Wednesday, September 21, 2005

GEOGRAPHY: Staring at Houston: Does Lake Pontchartrain = Galveston Bay?

All we know right now that unless some sort of pool of frigid water bubbles up from the depths of the Gulf of Mexico, the hot surface water temperatures of the Gulf are going to maintain Hurricane Rita as a monster storm. Where ever Rita hits -- and my bets right now are on Brazoria or Galveston counties in Texas ... assuming the high pressure system that’s parked over the Southeast United States doesn’t do anything wacky in the next 72 hours -- it’s going to be bad. Look at what little-ole Tropical Storm Allison did to Houston in 2001 (above).

Some of the forecasts model take the eye of the storm to an area just to the southwest of Galveston. The closer the northeastern quadrant of the eye wall makes it to Galveston, the more devastating Rita will become. Just consider the geography. Behind Galveston sits Galveston Bay, and behind it the miles of bayous and low-lying swampy land that infiltrate Houston, Harris County, more than 5 million people and a 25-mile-long port complex that "is ranked first in the United States in foreign waterborne commerce, second in total tonnage, and sixth in the world." That’s right, more oil refineries that could be knocked off line for months to come ...

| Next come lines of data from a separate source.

/-- The truncated-Euler case: the Taylor–Green enstrophy curve starts flat. [folklore] -/
theorem hasDerivAt_truncEnstrophy_tg_euler {U : ℝ → FourierVelocity} {S : Finset (Fin 3 → ℤ)}
    {c : ℝ → (Fin 3 → ℤ) → ℂ} (hU : IsGalerkinSolution U S 0 c fun _ _ _ => 0) (h0 : U 0 = tg)
    (hS : modes ⊆ S) :
    HasDerivAt (fun s => truncEnstrophy (U s) S) 0 0 := by
  simpa using hasDerivAt_truncEnstrophy_tg hU h0 hS

/-- and the energy slope `dE_S/dt (0) = -2ν Z_S(0) = -(3/4)ν`. [folklore] -/
theorem hasDerivAt_truncEnergy_tg {U : ℝ → FourierVelocity} {S : Finset (Fin 3 → ℤ)} {ν : ℝ}
    {c : ℝ → (Fin 3 → ℤ) → ℂ} (hU : IsGalerkinSolution U S ν c fun _ _ _ => 0) (h0 : U 0 = tg)
    (hS : modes ⊆ S) :
    HasDerivAt (fun s => truncEnergy (U s) S) (-(3 / 4) * ν) 0 := by
  have h := hasDerivAt_truncEnergy_galerkin hU 0
  rw [injectionRate_zero, add_zero, h0, truncEnstrophy_tg_of_subset hS] at h
  convert h using 1
  ring

end TaylorGreenHat

/-! ## Kida–Pelz: the 24 modes `(±1,±3,±1) ∪ (±1,±1,±3) ∪ (±3,±1,±1)`, `|k|² = 11`

`u = sin x (cos 3y cos z − cos y cos 3z)`, `v(x,y,z) = u(y,z,x)`, `w(x,y,z) = u(z,x,y)`
[cite: CichowlasBrachet2005, eq. (4)] (as in `ClassicalLatticeData.KidaPelz`). Euler's formula gives
`û = (−ik₀/8, 0, ik₂/8)` on `M₁ = {±1}×{±3}×{±1}`, `(ik₀/8, −ik₁/8, 0)` on `M₂ = {±1}×{±1}×{±3}`,
`(0, ik₁/8, −ik₂/8)` on `M₃ = {±3}×{±1}×{±1}`; each mode carries `E(k) = 1/64`, so `E_S = 24/64 = 3/8`
and `Z_S = 11·3/8 = 33/8` — the numbers ClassicalLatticeData obtains by iterated integrals. -/

/-- `{3, -3} ⊂ ℤ`. [folklore] -/
def pmThree : Finset ℤ := {3, -3}

/-- `Σ_{a∈{3,-3}} h a = h 3 + h (-3)`. [folklore] -/
theorem sum_pmThree {M : Type*} [AddCommMonoid M] (h : ℤ → M) : ∑ a ∈ pmThree, h a = h 3 + h (-3) :=
  Finset.sum_pair (by decide)

/-- `a ∈ {3,-3} ↔ a = 3 ∨ a = -3`. [folklore] -/
theorem mem_pmThree {a : ℤ} : a ∈ pmThree ↔ a = 3 ∨ a = -3 := by
  unfold pmThree; simp

/-- `a ∈ {3,-3} → a² = 9` (in `ℝ`). [folklore] -/
theorem sq_eq_nine_of_mem_pmThree_real {a : ℤ} (h : a ∈ pmThree) : ((a : ℝ)) ^ 2 = 9 := by
  rcases mem_pmThree.mp h with rfl | rfl <;> norm_num

/-- `a ∈ {3,-3} → -a ∈ {3,-3}`. [folklore] -/
theorem neg_mem_pmThree {a : ℤ} (h : a ∈ pmThree) : -a ∈ pmThree := by
  rcases mem_pmThree.mp h with rfl | rfl <;> decide

/-- `{1,-1}` and `{3,-3}` are disjoint. [folklore] -/
theorem not_mem_pmThree_of_mem_pmOne {a : ℤ} (h : a ∈ pmOne) : a ∉ pmThree := by
  rcases mem_pmOne.mp h with rfl | rfl <;> decide

/-- `cos 3t = (e_3(t) + e_{-3}(t))/2`. [folklore] -/
theorem ofReal_cos_three_eq_mode (t : ℝ) :
    ((Real.cos (3 * t) : ℝ) : ℂ) = (mode 3 t + mode (-3) t) / 2 := by
  rw [Complex.ofReal_cos]
  unfold mode
  rw [Complex.cos]
  congr 1
  push_cast
  ring_nf

namespace KidaPelzHat

/-- A product box `A × B × C ⊂ ℤ³` as a set of wavevectors. [folklore] -/
def box (A B C : Finset ℤ) : Finset (Fin 3 → ℤ) := (A ×ˢ B ×ˢ C).image vec3

/-- Membership in a box is entrywise. [folklore] -/
theorem mem_box {A B C : Finset ℤ} {k : Fin 3 → ℤ} : k ∈ box A B C ↔ k 0 ∈ A ∧ k 1 ∈ B ∧ k 2 ∈ C := by
  unfold box
  rw [Finset.mem_image]
  constructor
  · rintro ⟨t, ht, rfl⟩
    simp only [Finset.mem_product] at ht
    simpa using ht
  · rintro ⟨h0, h1, h2⟩
    exact ⟨(k 0, k 1, k 2), by simp [Finset.mem_product, h0, h1, h2], vec3_eta k⟩

/-- Sums over a box are iterated sums. [folklore] -/
theorem sum_box {M : Type*} [AddCommMonoid M] (A B C : Finset ℤ) (g : (Fin 3 → ℤ) → M) :
    ∑ k ∈ box A B C, g k = ∑ a ∈ A, ∑ b ∈ B, ∑ c ∈ C, g ![a, b, c] := by
  unfold box
  rw [Finset.sum_image fun s _ t _ h => vec3_injective h, Finset.sum_product]
  refine Finset.sum_congr rfl fun a _ => ?_
  rw [Finset.sum_product]
  rfl

/-- `M₁ = {±1}×{±3}×{±1}`. [folklore] -/
def M1 : Finset (Fin 3 → ℤ) := box pmOne pmThree pmOne
/-- `M₂ = {±1}×{±1}×{±3}`. [folklore] -/
def M2 : Finset (Fin 3 → ℤ) := box pmOne pmOne pmThree
/-- `M₃ = {±3}×{±1}×{±1}`. [folklore] -/
def M3 : Finset (Fin 3 → ℤ) := box pmThree pmOne pmOne

/-- The 24 Kida–Pelz modes. [folklore] -/
def modes : Finset (Fin 3 → ℤ) := M1 ∪ M2 ∪ M3

/-- `M₁ ∩ M₂ = ∅` (second entry `±3` vs `±1`). [folklore] -/
theorem disjoint_M1_M2 : Disjoint M1 M2 := by
  rw [Finset.disjoint_left]
  intro k h1 h2
  rw [M1, mem_box] at h1; rw [M2, mem_box] at h2
  exact not_mem_pmThree_of_mem_pmOne h2.2.1 h1.2.1

/-- `M₁ ∩ M₃ = ∅`. [folklore] -/
theorem disjoint_M1_M3 : Disjoint M1 M3 := by
  rw [Finset.disjoint_left]
  intro k h1 h3
  rw [M1, mem_box] at h1; rw [M3, mem_box] at h3
  exact not_mem_pmThree_of_mem_pmOne h1.1 h3.1

/-- `M₂ ∩ M₃ = ∅`. [folklore] -/
theorem disjoint_M2_M3 : Disjoint M2 M3 := by
  rw [Finset.disjoint_left]
  intro k h2 h3
  rw [M2, mem_box] at h2; rw [M3, mem_box] at h3
  exact not_mem_pmThree_of_mem_pmOne h2.1 h3.1
/-- The coboundary of a pulled-back cochain is the pulled-back coboundary. [cite: SerreGaloisCohomology1997, I §2.4 and I §5.8 (compatible pairs, functoriality)] -/
theorem _root_.Literature.Algebra.Homology.HeisenbergDatum.cobd_comp {H : Type*} [Monoid H] (φ : H →* G)
    (β : G → M) (g h : H) : (D.comap φ).cobd (β ∘ φ) g h = D.cobd β (φ g) (φ h) := by
  simp only [cobd_apply, comap_ρ_apply, Function.comp_apply, map_mul]

/-- `lconn` commutes with pull-back: `lconn (β ∘ φ) = lconn β ∘ (φ × φ)`. [cite: SerreGaloisCohomology1997, I §2.4 and I §5.8 (compatible pairs, functoriality)] -/
theorem lconn_comp {H : Type*} [Monoid H] (φ : H →* G) (β : G → M) (g h : H) :
    (L.comap φ).lconn (β ∘ φ) g h = L.lconn β (φ g) (φ h) := by
  simp only [lconn_apply, D.cobd_comp, comap_ρ_apply, comap_χ, comap_m, comap_lam, Function.comp_apply, map_mul]

end LevelStructure

end HeisenbergDatum

end Literature.Algebra.Homology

But let’s forget the oil and the economic consequences for just a second. Just as the Times-Picayune predicted a dire situation for New Orleans’ worst-case scenario, the Houston Chronicle too has considered its city's "Big One".
Houston's perfect storm would feed on late summer's warm waters as it barreled northward across the Gulf of Mexico, slamming into the coast near Freeport.

A landfall here would allow its powerful upper-right quadrant, where the waves move in the same direction as the storm, to overflow Galveston Bay. Within an hour or two, a storm surge, topping out at 20 feet or more, would flood the homes of 600,000 people in Harris County. The surge also would block the natural drainage of flooded inland bayous and streams for a day or more.
Coastal residents who ignored warnings to flee would have no hope of escape as waters swelled and winds roiled around their homes. Very likely, hundreds, perhaps even thousands, would die.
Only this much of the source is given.